Response best practices:
- Respond within 48 hours of the review being posted
- Personalize each response , don't use a template
- Thank the reviewer by name
- For negative reviews: acknowledge the issue, explain what's changed or being fixed, offer a follow-up conversation
How to Use G2 Badges Once You Have Them
Earning a badge is step one. Deploying it effectively is where the ROI multiplies.
Your Website
Place your G2 badge in high-intent locations:
- Hero section , directly beside your primary CTA
- Pricing page , next to the plan that represents most of your customer base
- Comparison pages , proof that real users prefer you
Sales Decks and Proposals
Add your badge to the first slide and the social proof slide. Include 2-3 verbatim G2 quotes from customers in your category or role. Prospects in late-stage evaluation respond strongly to peer validation.
Email Signatures
Add the badge to your team's email signatures , especially for Sales, Customer Success, and Marketing.

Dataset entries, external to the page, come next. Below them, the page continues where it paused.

import Summits.Ventures.YMGap.Thresholds.OneLinkHolleyStroock
import Summits.Ventures.YMGap.Thresholds.OneLinkEigenCalculus
import Mathlib.Analysis.CStarAlgebra.Matrix
import HarnessLib

/-!
# The tilt direction of Holley–Stroock for the one-link law, and the finite-cover reduction of the two one-link schemas

HONEST FRAMING.  Explicit strong-coupling bookkeeping for lattice `SU(N)` Yang–Mills (small `β`): a measure-theoretic TRANSFER and
REDUCTION lemma for ONE tilted Haar law on `SU(N)`.  It certifies nothing by itself; NOT weak coupling, NOT a continuum statement,
NOT a Yang–Mills mass-gap claim.  Cell `pub-ymgap` (venture `YMGap`), seat engine-2 (g13); the second compute-free tree lemma named in
the lane memo `LANE-MEMO-g12.md` §3 (A) («H2 as a theorem»), after the bi-invariance / SVD reduction of `Thresholds/OneLinkLawBiInvariance.lean`.

THE OBJECT.  `ν_B(dg) ∝ exp(N Re tr(g B)) Haar_{SU(N)}(dg)`, `B ∈ M_N(ℂ)`; the two HYPOTHESIS SCHEMAS of the tree
`OneLinkVarianceBound N R v` (H2-type: `Var_{ν_B}(N Re tr(gΔ)) ≤ v‖Δ‖_F²` for all `Δ`, all `‖B‖_op ≤ R`) and `OneLinkPoincareSUN N R c`
(H1-type: `Var_{ν_B}(ψ) ≤ c M²` for every `M`-Lipschitz `ψ`, all `‖B‖_op ≤ R`).

THE LEMMA (folklore; R. Holley, D. Stroock, J. Stat. Phys. 46 (1987) 1159–1194, bounded-perturbation lemma, in the Lipschitz form of
`Thresholds/TiltOscillationVariance.lean`).  Moving the tilt is a bounded perturbation: `ν_{B'} = (ν_B)^U` with `U(g) = N Re tr(g(B' − B))`
(`wilson_eq_tilted_wilson`), so if `U` has oscillation `≤ δ` then EVERY variance grows by at most `e^δ` from `ν_B` to `ν_{B'}`
(`variance_wilson_le_exp_mul_of_osc`); with `|U| ≤ η` pointwise, `δ = 2η` (`variance_wilson_le_exp_mul_of_near`).  Three usable `η`:
`N√N‖B' − B‖_F` (the tree's `abs_tilt_le`), `N²‖B' − B‖_op` (`abs_pot_le_opNorm`), and — for a DIAGONAL difference, the case of the representatives
`diagonal(u·σ)` — `N Σᵢ ‖dᵢ‖` (`abs_pot_diagonal_le`).  Consequences:
* `varianceLinAt_of_near` / `poincareAt_of_near` : the H2-type bound `v` (resp. the H1-type constant `c`) AT `B` gives `e^{2η} v` (resp. `e^{2η} c`) AT `B'`;
* `varianceLinAt_diagonal_of_near` / `poincareAt_diagonal_of_near` : the same between two diagonal representatives in the `ℓ¹` metric `N Σᵢ ‖u'σ'ᵢ − uσᵢ‖`;
* ★ `varianceLinAt_of_cover` / `poincareAt_of_cover` : on ANY set `S` of tilts, the bound `v` holds at every `B ∈ S` as soon as every `B ∈ S` is
  `η`-near some CENTRE `C i` carrying a point bound `vC i` with `e^{2ηᵢ}·vC i ≤ v` (any index type; in a certificate, `ι = Fin m`);
* ★ `oneLinkVarianceBound_of_cover` / `oneLinkPoincareSUN_of_cover` : `S` = the operator-norm ball — the schemas themselves from finitely many
  point statements + a cover.  Composed with `OneLinkBiInvariance.oneLinkVarianceBound_of_reps` the cover may be taken of the `(N+1)`-parameter
  representative set `{diagonal(u·σ) : ‖u‖ = 1, 0 ≤ σᵢ ≤ R}` in the `ℓ¹` metric above (that composition is one line and is left to the file that
  imports both).
After this file, «H2 as a theorem» for a given `(N, R, v)` is EXACTLY: a finite list of certified point bounds `Var_{ν_{Cᵢ}} ≤ vCᵢ` + the decidable
cover inequalities.  No number of any ledger moves here.

References: Holley–Stroock 1987 (perturbation lemma); H. Shen, R. Zhu, X. Zhu, CMP 400 (2023) (the one-link law and its Bakry–Émery constant,
the schemas' known inhabitant).
-/

noncomputable section
import Mathlib
import Summits.Ventures.PercRepro2.Defs
import Summits.Ventures.PercRepro2.Graph
import Summits.Ventures.PercRepro2.HullDefs
import Summits.Ventures.PercRepro2.LocRows
import Summits.Ventures.PercRepro2.SwRow
import Summits.Ventures.PercRepro2.SwGlue2
import Summits.Ventures.PercRepro2.SwPath

/-!
# Row (SW) on cycles (blind cell PercRepro2, night-4 g5, 2026-08-24; proofs/NIGHT4-BRIDGE.md)

The path theorem `Path2.sw_path` (SwPath.lean) and the bridge lemma `Glue2.sw_glue2` (SwGlue2.lean)
give row (SW) on every gluing of a path `p 0 – ⋯ – p k` (`l = p 0`, `h = p k`, `o = p j` interior) with
an arbitrary second side at `{l, h}` — in particular on every cycle `C_n` (two paths glued at `l` and
`h`), for every placement of `l`, `h`, `o` with `l`, `h` non-adjacent (adjacent `l`, `h` give `Q = ∅`).
-/

namespace Summit.Ventures.PercRepro2

namespace Path2

open Hull LocRows

open scoped Classical

variable {V : Type*} {k : ℕ} {p : Fin (k + 1) → V}

/-- **Row (SW) on every gluing of a path with an arbitrary second side at its two ends** — in
particular on every cycle (two paths glued at `l` and `h`). -/
theorem sw_path_glue2 {E₂ : Type*} [Fintype E₂] [DecidableEq E₂] {ends₂ : E₂ → Sym2 V} {V₁ V₂ : Set V}
    (hp : Function.Injective p) {j : Fin (k + 1)} (hj : 0 < (j : ℕ)) (hjk : (j : ℕ) < k)
    (hg : Glue2.IsGluing2 (pathEnds p) ends₂ (p 0) (p (Fin.last k)) V₁ V₂) (hV₁ : ∀ v, p v ∈ V₁) :
    Sw (Glue2.glue2 (pathEnds p) ends₂) (p 0) (p (Fin.last k)) (p j) := by
  refine Glue2.sw_glue2 hg (hV₁ j) ?_ ?_ (sw_path p hp hj)
  · intro h; have := congrArg Fin.val (hp h); simp only [Fin.val_zero] at this; omega
  · intro h; have := congrArg Fin.val (hp h); simp only [Fin.val_last] at this; omega

end Path2

end Summit.Ventures.PercRepro2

Every email becomes a micro-impression.
LinkedIn and Social Proof Posts
When you earn a new badge, announce it. Share a post that:
- Celebrates the customers who made it possible (tag them if appropriate)
- Explains what the badge means for buyers evaluating your category
- Invites others to share their experience
Badge announcement posts consistently outperform product posts in engagement because they center the customer, not the vendor.
Paid Advertising
G2 allows badge usage in paid ads under their brand guidelines. A display ad featuring a "G2 High Performer , Winter 2026" badge dramatically outperforms generic ads in click-through rate.
FAQ: G2 Badges
How often does G2 update badges?
G2 updates badges quarterly and publishes four seasonal reports each year: Winter, Spring, Summer, and Fall. Badges earned in one quarter remain current until the next report is published , roughly 90 days between badge cycles.
What is the minimum number of reviews needed to get a G2 badge?
10 reviews is the minimum to appear on the G2 Grid and become eligible for badges. Below 10 reviews, your product won't be placed in a quadrant and won't qualify for any badge. That said, appearing on the grid doesn't guarantee a badge , you also need your satisfaction scores to meet the category thresholds.
Can I get a G2 badge if I'm a small company?
Yes. The G2 High Performer and G2 Users Love Us badges are specifically accessible to smaller companies. High Performer rewards customer satisfaction regardless of market presence , a 20-person startup with 25 glowing reviews can beat a 500-person company with mediocre scores.
Does G2 allow incentivized reviews?
Yes, with conditions. G2 permits incentivized reviews (gift cards, account credits, etc.) as long as you disclose the incentive, don't require a positive review, and collect authentic feedback from real users. Paying for fake reviews or manipulating scores violates G2's policies and can result in removal from the platform.
How do I know if my NPS scores are high enough to translate into good G2 reviews?
High NPS scores (9-10) are the strongest predictor of good G2 reviews. Promoters who rate you a 9 or 10 on NPS have already told you they love your product , they're primed to say the same on G2. Read more about how to turn NPS promoters into G2 reviewers.
The Path to Your First Badge
Getting your first G2 badge isn't complicated, but it does require consistent execution:
- Get to 10 reviews , find your happiest customers and ask personally
- Hit 4.0+ satisfaction , ask at the right moments, not just any moment
- Complete your profile , every field matters for market presence
- Keep reviews coming , build a recurring motion, not a one-time campaign
- Respond to every review , it signals engagement and improves your score
The companies that earn G2 badges and hold them quarter after quarter aren't doing anything exotic. They're doing the basics, consistently, with systems behind them.
If you want to rank higher in your G2 category beyond just earning your first badge, the same fundamentals apply , review volume, recency, and response rate compound over time.
Start with 10 reviews. Then keep going.